→ **RECORDS SHOWN**
==================================================

/-- The pair integrand at a general point of `ℝ²`: `F_{(1,1)}(q) = H(½(cos q₀ + cos q₁))`
(`anisoKlsIntegrand_two_eq_klsH` with `q = (q₀, q₁)`). [cite: KLS1988PRL, eq. (8)] -/
private theorem anisoKlsIntegrand_two_eq_klsH' (q : Fin 2 → ℝ) :
    anisoKlsIntegrand ![(1 : ℝ), 1] q =
      max ((Real.cos (q 0) + Real.cos (q 1)) / 2) 0 *
        Real.sqrt (2 / (1 - (Real.cos (q 0) + Real.cos (q 1)) / 2)) := by
  have hq : ![q 0, q 1] = q := by
    ext i
    fin_cases i <;> rfl
  have h := anisoKlsIntegrand_two_eq_klsH (q 0) (q 1)
  rwa [hq] at h

/-- **Discrete Jensen, weighted pair form on three directions**: if all `cos pᵢ < 1`, `κ_K > 0` and
`2K_k ≤ κ_K` for every `k`, then
`F_K(p) ≤ Σ_k (1 - 2K_k/κ_K) F_{(1,1)}(p with p_k deleted)`, because
`C_K(p)/κ_K = Σ_k (1 - 2K_k/κ_K) · ½(cos pᵢ + cos pⱼ)` (`{i,j} = {k}ᶜ`) is a convex combination of
the three pair averages, which are `< 1`, and `H` is convex below `1` (`convexOn_klsH`). (For
`K = (1,1,r)` the weights are `(2-r)/(2+r), r/(2+r), r/(2+r)`: `anisoKlsIntegrand_layered_le_pairs`.)
[cite: KLS1988PRL, after eq. (8)] -/
theorem anisoKlsIntegrand_three_le_sum {K : Fin 3 → ℝ} (hκ : 0 < ∑ i, K i)
    (h2 : ∀ i, 2 * K i ≤ ∑ j, K j) (p : Fin 3 → ℝ) (hp : ∀ i, Real.cos (p i) < 1) :
    anisoKlsIntegrand K p ≤
      ∑ k : Fin 3, (1 - 2 * K k / ∑ i, K i) *
        anisoKlsIntegrand ![(1 : ℝ), 1] (fun j => p (k.succAbove j)) := by
  set κ : ℝ := ∑ i, K i with hκ_def
  have hmem : ∀ k ∈ (Finset.univ : Finset (Fin 3)),
      (fun k : Fin 3 => (Real.cos (p (k.succAbove 0)) + Real.cos (p (k.succAbove 1))) / 2) k ∈
        Iio (1 : ℝ) := by
    intro k _
    show (Real.cos (p (k.succAbove 0)) + Real.cos (p (k.succAbove 1))) / 2 < 1
    linarith [hp (k.succAbove 0), hp (k.succAbove 1)]
  have hw0 : ∀ k ∈ (Finset.univ : Finset (Fin 3)), 0 ≤ (fun k : Fin 3 => 1 - 2 * K k / κ) k := by
    intro k _
    dsimp only
    rw [sub_nonneg, div_le_one hκ]
    exact h2 k
  have hκ3 : κ = K 0 + K 1 + K 2 := by rw [hκ_def, Fin.sum_univ_three]
  have hκne : K 0 + K 1 + K 2 ≠ 0 := by rw [← hκ3]; exact hκ.ne'
  have hw1 : ∑ k, (fun k : Fin 3 => 1 - 2 * K k / κ) k = 1 := by
    simp only [Fin.sum_univ_three]
    rw [hκ3]
    field_simp
    ring
  have hJ := convexOn_klsH.map_sum_le hw0 hw1 hmem
  have e00 : (0 : Fin 3).succAbove 0 = 1 := by decide
  have e01 : (0 : Fin 3).succAbove 1 = 2 := by decide
  have e10 : (1 : Fin 3).succAbove 0 = 0 := by decide
  have e11 : (1 : Fin 3).succAbove 1 = 2 := by decide
  have e20 : (2 : Fin 3).succAbove 0 = 0 := by decide
  have e21 : (2 : Fin 3).succAbove 1 = 1 := by decide
  have hbary : ∑ k, (fun k : Fin 3 => 1 - 2 * K k / κ) k •
      (fun k : Fin 3 => (Real.cos (p (k.succAbove 0)) + Real.cos (p (k.succAbove 1))) / 2) k =
        anisoCosSum K p / κ := by
    simp only [smul_eq_mul, Fin.sum_univ_three, e00, e01, e10, e11, e20, e21, anisoCosSum]
    rw [hκ3]
    field_simp
    ring
  rw [hbary] at hJ
  rw [anisoKlsIntegrand_eq_klsH hκ]
  refine hJ.trans (le_of_eq (Finset.sum_congr rfl fun k _ => ?_))
  rw [smul_eq_mul, anisoKlsIntegrand_two_eq_klsH']
/-- **IUTchI:Rmk5.2.1(ii)** (kurims p.143 «`‡𝔉 ↦ ‡𝔉^⊩` … which is isomorphic to the collection of data `ℱ^⊩_mod` of Example 3.5, (ii), i.e., which
forms an `ℱ^⊩`-prime-strip … this follows immediately from the rigidity of the divisor monoids …») — abc-iut-L5-t4's NAMED statement
`RlfOfIsStrip` (FACT-LIST F-1998; ∀-closure over all kits REFUTED, `not_forall_rlfOfIsStrip`) is a **THEOREM for the kit with the supplied
`ℱ^⊩` slot**, for EVERY kit `FK` and every choice of positive scalars, with NO hypothesis. [cite: Mochizuki2012, Rmk 5.2.1 (ii) p.143] -/
theorem rlfOfIsStrip_withRlfSlot : (FK.withRlfSlot c hc).RlfOfIsStrip :=
  rlfOfIsStrip_of_model (FK.withRlfSlot_rlfOfModelIso c hc)

/-- Hence every `ℱ`-prime-strip `‡𝔉` of the kit HAS its `ℱ^⊩`-prime-strip `‡𝔉^⊩` (abc-iut-L5-t4's `FStrip.rlf`, no hypothesis left).
[cite: Mochizuki2012, Rmk 5.2.1 (ii) p.143] -/
def FStrip.rlfOfSlot (F : (FK.withRlfSlot c hc).FStrip) : (FK.withRlfSlot c hc).FrStrip :=
  F.rlf (FK.rlfOfIsStrip_withRlfSlot c hc)

/-- … whose `ℱ^⊢`-prime-strip is the mono-analyticisation `‡𝔉^⊢` ON THE NOSE. [cite: Mochizuki2012, Rmk 5.2.1 (ii) p.143] -/
theorem FStrip.rlfOfSlot_fm (F : (FK.withRlfSlot c hc).FStrip) (v : K.V) :
    (FStrip.rlfOfSlot FK c hc F).obj.fm v = (FK.toFm v).obj (F.obj v) := rfl

/-- The consequence abc-iut-L6's frame assembly consumes (`nonempty_rlfFm_rlfModel_iso_of_rlfOfIsStrip`): the `v`-component of
`𝔉^⊩_mod` is an isomorph of `ℱ^⊢_v` — here it IS `ℱ^⊢_v`. [cite: Mochizuki2012, Ex 3.5 (ii) p.85] -/
theorem withRlfSlot_rlfFm_rlfModel (v : K.V) :
    ((FK.withRlfSlot c hc).rlfFm v).obj (FK.withRlfSlot c hc).rlfModel = FK.fmModel v := rfl
import Summits.ResolutionOfSingularities.ResolutionOfSingularities.Theorems.WeightedInvariantIotaOrder
import Literature.AlgebraicGeometry.Resolution.RegularLocalRingsUFD
import Literature.AlgebraicGeometry.Resolution.RegularLocalRingsProofs
import HarnessLib

/-!
# The (strat) clause of the canonical game for the ORDER FUNCTION `iotaOrd` at positions of Krull dimension ≤ 2
# — door `HypersurfaceCentreConstruction` (stmt-ResolutionOfSingularities-19897), route `WeightedInvariant`

[OURS · L1 W4.3 · cell `res-hironaka`, HUMAN RULING D-0089] Helper file `--supports stmt-ResolutionOfSingularities-19897`,
own-thread after-care of `Theorems/WeightedInvariantIotaOrderNotCanonical.lean` (p506015: the (strat) sub-clause of
`CanonicalGameClause p iotaOrd J` FAILS at the dimension-3 position `(k[x,y,z]_(x,y,z), z² + x³y³)`), making kernel the
parenthetical of res-L1-w43-plan-1's `CRUX-PLAN.md` §v7.2, RUNG P2 (2026-08-27T07:01Z): «ι₂ := iotaOrd (admissible here:
(strat) HOLDS for the order function at dim-2 positions — if ord_𝔭 f = ord_𝔪 f = ν at a height-1 prime 𝔭 = (g) then
f = unit·g^ν with g a regular parameter (UFD + order valuation), so the top stratum is V(g) regular, else {𝔪})».
Typer res-type-073 (gen 10). AI-produced, weaker than expert review. NOT a statement of the manuscript under review
(Hironaka 2017, [claim: Hironaka2017, status: under-review]); nothing here is attributed to its author; nothing here is a
claim about resolution of singularities. The ι-half only: the centre filtration `J₂` of the reserved ORDER (o24) is not
touched.

## What is proved (no definitions; `S` is ANY regular local ring — no ground field, no e.f.t. hypothesis, every characteristic)

Recall the (strat) conjunct of `CanonicalGameClause` (`Theorems/WeightedInvariantHypersurfaceLocalGameEFT3.lean`): a prime
`P ∋ f` with `S ⧸ P` regular such that for every prime `𝔭 ∋ f`, `ι (S_𝔭) f = ι S f ↔ P ≤ 𝔭`.

* `exists_eq_unit_mul_pow_of_iotaOrd_localization_eq` (the core): if `ringKrullDim S ≤ 2`, `0 ≠ f ∈ 𝔭` for a prime
  `𝔭 ≠ 𝔪` and `ord_{S_𝔭}(f) = ord_𝔪(f)`, then `f = v·gⁿ` with `v` a unit, `g ∈ 𝔪 ∖ 𝔪²`, `n ≥ 1`, and `𝔭 = (g)`.
  Proof: `S` is a UFD (Matsumura 20.3, tree `IsRegularLocalRing.uniqueFactorizationMonoid`) and `𝔭` has height one
  (`0 < ht 𝔭 < ht 𝔪 = dim S ≤ 2`), so `𝔭 = (q)` for a prime element `q` (Mathlib `Ideal.eq_span_singleton_of_height_eq_one`);
  write `f = qᵐ·h` with `q ∤ h`; in the regular local ring `S_𝔭` (Matsumura 19.3, tree) the order is additive
  (Zariski–Samuel VIII §1, tree `adicOrder_mul`), `ord(q/1) = 1` and `h/1` is a unit, so `ord_{S_𝔭} f = m`; in `S`,
  `ord f = m·ord q + ord h`; equality forces `ord q = 1`, `ord h = 0`.
* `strat_of_eq_unit_mul_pow` — CASE A, EVERY Krull dimension: for `f = v·gⁿ` (`v` unit, `g ∈ 𝔪 ∖ 𝔪²`, `n ≥ 1`) the prime
  `P = (g)` satisfies (strat) for `iotaOrd`: `(g)` is prime and `S ⧸ (g)` regular (Matsumura 14.2, tree
  `quotient_span_singleton`), and at every prime `𝔭 ∋ f` BOTH sides of the iff hold (`g ∈ 𝔭`;
  `n ≤ ord_{S_𝔭} f ≤ ord_𝔪 f = n` by (c7) `iotaOrd_generizationMonotone`, p502169).
* `strat_maximalIdeal_of_forall_ne` — CASE B, Krull dimension `≤ 2`: if `f` is of no such form, `P = 𝔪` satisfies (strat).
* `strat_iotaOrd_of_ringKrullDim_le_two` — ASSEMBLY: at every regular local ring of Krull dimension `≤ 2` and every
  `0 ≠ f ∈ 𝔪` the (strat) conjunct of `CanonicalGameClause` holds VERBATIM for `ι = iotaOrd`. Sharp in the dimension:
  p506015 `StratSpecimen.not_strat` (dimension 3).
* `strat_prime_unique` — for ANY class function `ι` and any commutative ring: two primes satisfying (strat) for the same
  `(ι, S, f)` coincide (so a `J`-typer may identify the centre with `(g)` resp. `𝔪`); `strat_prime_eq_span_singleton` /
  `strat_prime_eq_maximalIdeal` — the identification in cases A / B.
* `two_le_of_eq_unit_mul_pow_of_mem_sq`, `adm_span_singleton`, `adm_maximalIdeal` — the matching (adm) conjuncts
  (`f ∈ 𝔪_{S_Q}²` at every prime `Q` over the centre) for the two centres.

## References

* H. Matsumura, *Commutative Ring Theory*, CUP 1986, Thm. 14.2 (quotient by a regular parameter), Thm. 19.3 (Serre:
  localizations of regular local rings), Thm. 20.3 (Auslander–Buchsbaum: regular local rings are factorial) — all via the
  tree files `RegularLocalRingsProofs.lean` / `RegularLocalRingsUFD.lean`. [Matsumura1987]
* O. Zariski, P. Samuel, *Commutative Algebra* II, Ch. VIII §1 Thm. 1 (the order function of a regular local ring is a
  valuation), via the tree file `RegularLocalOrderValuation.lean`. [ZariskiSamuel1960]
* res-L1-w43-plan-1, `L/res-L1-w43-plan-1/CRUX-PLAN.md` §v7.2 (RUNG P2 design; OURS, AI planning).
-/

noncomputable section

set_option linter.dupNamespace false -- mandated namespace `Summit.<Summit>.<Problem>` of this single-conjunct summit

open IsLocalRing Literature.AlgebraicGeometry.Resolution

namespace Summit.ResolutionOfSingularities.ResolutionOfSingularities.Cruxes.HypersurfaceCentreConstruction.LocalEngine

namespace IotaOrderStrat

variable {S : Type} [CommRing S]

/-! ## Two order computations -/

/-- `f ∈ 𝔭ⁿ ⇒ n ≤ ord_{S_𝔭}(f)` (`𝔭ⁿ S_𝔭 = 𝔪_{S_𝔭}ⁿ`). [folklore] -/
theorem natCast_le_iotaOrd_localization_of_mem_pow (𝔭 : Ideal S) [𝔭.IsPrime] {f : S} {n : ℕ}
    (h : f ∈ 𝔭 ^ n) :
    (n : Ordinal) ≤ iotaOrd (Localization.AtPrime 𝔭) (algebraMap S (Localization.AtPrime 𝔭) f) := by
  rw [natCast_le_iotaOrd_iff, ← Localization.AtPrime.map_eq_maximalIdeal, ← Ideal.map_pow]
  exact Ideal.mem_map_of_mem _ h

/-- A regular parameter has order one: `g ∈ 𝔪 ∖ 𝔪² ⇒ ord g = 1`. [folklore] -/
theorem adicOrder_eq_one_of_not_mem_sq [IsLocalRing S] {g : S} (hg : g ∈ maximalIdeal S)
    (hg2 : g ∉ maximalIdeal S ^ 2) : adicOrder g = 1 := by
  have h1 : adicOrder g ≤ (1 : ℕ) := (adicOrder_le_iff g 1).mpr hg2
  have h2 : ((1 : ℕ) : ℕ∞) ≤ adicOrder g := (le_adicOrder_iff g 1).mpr (by rwa [pow_one])
  exact le_antisymm (by exact_mod_cast h1) (by exact_mod_cast h2)

/-- In a regular local ring `ord(v·gⁿ) = n` for a unit `v` and a regular parameter `g ∈ 𝔪 ∖ 𝔪²` (the order is a
valuation, Zariski–Samuel VIII §1). [cite: ZariskiSamuel1960, Ch. VIII §1 Thm. 1] -/
theorem iotaOrd_unit_mul_pow [IsRegularLocalRing S] {v g : S} (hv : IsUnit v) (hg : g ∈ maximalIdeal S)
    (hg2 : g ∉ maximalIdeal S ^ 2) (n : ℕ) : iotaOrd S (v * g ^ n) = n := by
  rw [iotaOrd_eq_ordOfENat_adicOrder, ← ordOfENat_natCast, ordOfENat_inj, adicOrder_mul, adicOrder_pow,
    adicOrder_of_isUnit hv, adicOrder_eq_one_of_not_mem_sq hg hg2, zero_add, mul_one]

/-- At the closed point nothing changes: `S → S_𝔪` is an isomorphism for a local ring `S` (the complement of `𝔪`
consists of units), so `iotaOrd (S_𝔪) f = iotaOrd S f` by (c6) `iotaOrd_isoInvariant`. (The `iotaOrd` instance of
res-type-005's `LocalGameEFT4SDimOne.iota_localization_maximalIdeal_eq`, restated here to keep this file's imports to
built modules.) [folklore] -/
theorem iotaOrd_localization_maximalIdeal_eq [IsLocalRing S] (f : S) :
    iotaOrd (Localization.AtPrime (maximalIdeal S)) (algebraMap S (Localization.AtPrime (maximalIdeal S)) f) =
      iotaOrd S f := by
  have hunits : (maximalIdeal S).primeCompl ≤ IsUnit.submonoid S := by
    intro x hx
    rw [IsUnit.mem_submonoid_iff]
    by_contra hnu
    exact hx ((IsLocalRing.mem_maximalIdeal x).mpr (mem_nonunits_iff.mpr hnu))
  let e : S ≃ₐ[S] Localization.AtPrime (maximalIdeal S) :=
    IsLocalization.atUnits S (maximalIdeal S).primeCompl hunits
  have he : e f = algebraMap S (Localization.AtPrime (maximalIdeal S)) f := by
    simpa using e.commutes f
  rw [← he]
  exact iotaOrd_isoInvariant S (Localization.AtPrime (maximalIdeal S)) e.toRingEquiv f

/-- If `f = v·gⁿ ∈ 𝔪²` with `v` a unit and `g ∉ 𝔪²` then `2 ≤ n`. [folklore] -/
theorem two_le_of_eq_unit_mul_pow_of_mem_sq [IsRegularLocalRing S] {v g f : S} (hv : IsUnit v)
    (hg : g ∈ maximalIdeal S) (hg2 : g ∉ maximalIdeal S ^ 2) {n : ℕ} (hf : f = v * g ^ n)
    (hf2 : f ∈ maximalIdeal S ^ 2) : 2 ≤ n := by
  have h := (natCast_le_iotaOrd_iff S f 2).mpr hf2
  rw [hf, iotaOrd_unit_mul_pow hv hg hg2 n] at h
  exact_mod_cast h

/-! ## Uniqueness of the (strat) prime (any `ι`, any ring) -/

/-- **The (strat) prime is unique**: if two primes `P, P' ∋ f` both satisfy the (strat) conjunct of `CanonicalGameClause`
for the same class function `ι` at `(S, f)` — `ι (S_𝔭) f = ι S f ↔ P ≤ 𝔭` for every prime `𝔭 ∋ f` — then `P = P'`
(evaluate each iff at the other prime). [OURS · L1 W4.3, kernel] -/
theorem strat_prime_unique (ι : (R : Type) → [CommRing R] → R → Ordinal.{0}) {f : S} {P P' : Ideal S}
    [P.IsPrime] [P'.IsPrime] (hfP : f ∈ P) (hfP' : f ∈ P')
    (h : ∀ (𝔭 : Ideal S) [𝔭.IsPrime], f ∈ 𝔭 →
      (ι (Localization.AtPrime 𝔭) (algebraMap S (Localization.AtPrime 𝔭) f) = ι S f ↔ P ≤ 𝔭))
    (h' : ∀ (𝔭 : Ideal S) [𝔭.IsPrime], f ∈ 𝔭 →
      (ι (Localization.AtPrime 𝔭) (algebraMap S (Localization.AtPrime 𝔭) f) = ι S f ↔ P' ≤ 𝔭)) :
    P = P' :=
  le_antisymm ((h P' hfP').mp ((h' P' hfP').mpr le_rfl)) ((h' P hfP).mp ((h P hfP).mpr le_rfl))

/-! ## CASE A (every Krull dimension): pure powers of a regular parameter, centre `(g)` -/

/-- **CASE A of (strat) for the order function, in EVERY Krull dimension.** Let `S` be a regular local ring and
`f = v·gⁿ` with `v` a unit, `g ∈ 𝔪 ∖ 𝔪²` and `n ≥ 1`. Then `P = (g)` is a prime with `S ⧸ (g)` regular (Matsumura 14.2),
`f ∈ (g)`, and for every prime `𝔭 ∋ f`: `iotaOrd (S_𝔭) f = iotaOrd S f ↔ (g) ≤ 𝔭` — indeed both sides hold, since
`g ∈ 𝔭` and `n ≤ ord_{S_𝔭} f ≤ ord_𝔪 f = n` ((c7) for `iotaOrd`, p502169). [OURS · L1 W4.3, kernel] -/
theorem strat_of_eq_unit_mul_pow [IsRegularLocalRing S] {v g : S} (hv : IsUnit v) (hg : g ∈ maximalIdeal S)
    (hg2 : g ∉ maximalIdeal S ^ 2) {n : ℕ} (hn : 0 < n) {f : S} (hf : f = v * g ^ n) :
    (Ideal.span {g}).IsPrime ∧ IsRegularLocalRing (S ⧸ Ideal.span {g}) ∧ f ∈ Ideal.span {g} ∧
      ∀ (𝔭 : Ideal S) [𝔭.IsPrime], f ∈ 𝔭 →
        (iotaOrd (Localization.AtPrime 𝔭) (algebraMap S (Localization.AtPrime 𝔭) f) = iotaOrd S f ↔
          Ideal.span {g} ≤ 𝔭) := by
  have hreg : IsRegularLocalRing (S ⧸ Ideal.span {g}) := (quotient_span_singleton S hg hg2).1
  have hprime : (Ideal.span {g}).IsPrime := by
    haveI := isDomain_of_isRegularLocalRing (S ⧸ Ideal.span {g})
    exact (Ideal.Quotient.isDomain_iff_prime _).mp ‹_›
  have hfg : f ∈ Ideal.span {g} := by
    rw [hf]
    exact Ideal.mul_mem_left _ _ (Ideal.pow_mem_of_mem _ (Ideal.mem_span_singleton_self g) _ hn)
  have hordf : iotaOrd S f = n := by rw [hf, iotaOrd_unit_mul_pow hv hg hg2 n]
  refine ⟨hprime, hreg, hfg, fun 𝔭 _ hf𝔭 => ?_⟩
  have hg𝔭 : g ∈ 𝔭 := by
    rw [hf] at hf𝔭
    exact Ideal.IsPrime.mem_of_pow_mem ‹_› n ((Ideal.unit_mul_mem_iff_mem 𝔭 hv).mp hf𝔭)
  have hle : Ideal.span {g} ≤ 𝔭 := (Ideal.span_singleton_le_iff_mem _).mpr hg𝔭
  refine ⟨fun _ => hle, fun _ => le_antisymm (iotaOrd_generizationMonotone S 𝔭 f) ?_⟩
  rw [hordf]
  refine natCast_le_iotaOrd_localization_of_mem_pow 𝔭 ?_
  rw [hf]
  exact Ideal.mul_mem_left _ _ (Ideal.pow_mem_pow hg𝔭 n)

/-- In case A the (strat) prime IS `(g)`: any prime `P ∋ f` satisfying (strat) for `iotaOrd` at `f = v·gⁿ` equals `(g)`.
[OURS · L1 W4.3, kernel] -/
theorem strat_prime_eq_span_singleton [IsRegularLocalRing S] {v g : S} (hv : IsUnit v)
    (hg : g ∈ maximalIdeal S) (hg2 : g ∉ maximalIdeal S ^ 2) {n : ℕ} (hn : 0 < n) {f : S} (hf : f = v * g ^ n)
    {P : Ideal S} [P.IsPrime] (hfP : f ∈ P)
    (h : ∀ (𝔭 : Ideal S) [𝔭.IsPrime], f ∈ 𝔭 →
      (iotaOrd (Localization.AtPrime 𝔭) (algebraMap S (Localization.AtPrime 𝔭) f) = iotaOrd S f ↔ P ≤ 𝔭)) :
    P = Ideal.span {g} := by
  obtain ⟨hprime, -, hfg, hstrat⟩ := strat_of_eq_unit_mul_pow hv hg hg2 hn hf
  haveI := hprime
  exact strat_prime_unique iotaOrd hfP hfg h hstrat

/-- (adm) for the centre `(g)` of case A: if `f = v·gⁿ` with `n ≥ 2` then `f ∈ 𝔪_{S_Q}²` at every prime `Q ⊇ (g)`.
[folklore] -/
theorem adm_span_singleton {v g f : S} {n : ℕ} (hn : 2 ≤ n) (hf : f = v * g ^ n) (Q : Ideal S) [Q.IsPrime]
    (hQ : Ideal.span {g} ≤ Q) :
    algebraMap S (Localization.AtPrime Q) f ∈ maximalIdeal (Localization.AtPrime Q) ^ 2 := by
  have hgQ : g ∈ Q := hQ (Ideal.mem_span_singleton_self g)
  have hfQ : f ∈ Q ^ 2 := by
    rw [hf]
    exact Ideal.mul_mem_left _ _ (Ideal.pow_le_pow_right hn (Ideal.pow_mem_pow hgQ n))
  have := Ideal.mem_map_of_mem (algebraMap S (Localization.AtPrime Q)) hfQ
  rwa [Ideal.map_pow, Localization.AtPrime.map_eq_maximalIdeal] at this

==================================================

→ **WORK INSTRUCTIONS**
Return each line of the entries that holds the string "Literature".

→ **WRITTEN SOLUTION**
import Literature.AlgebraicGeometry.Resolution.RegularLocalRingsUFD
import Literature.AlgebraicGeometry.Resolution.RegularLocalRingsProofs
open IsLocalRing Literature.AlgebraicGeometry.Resolution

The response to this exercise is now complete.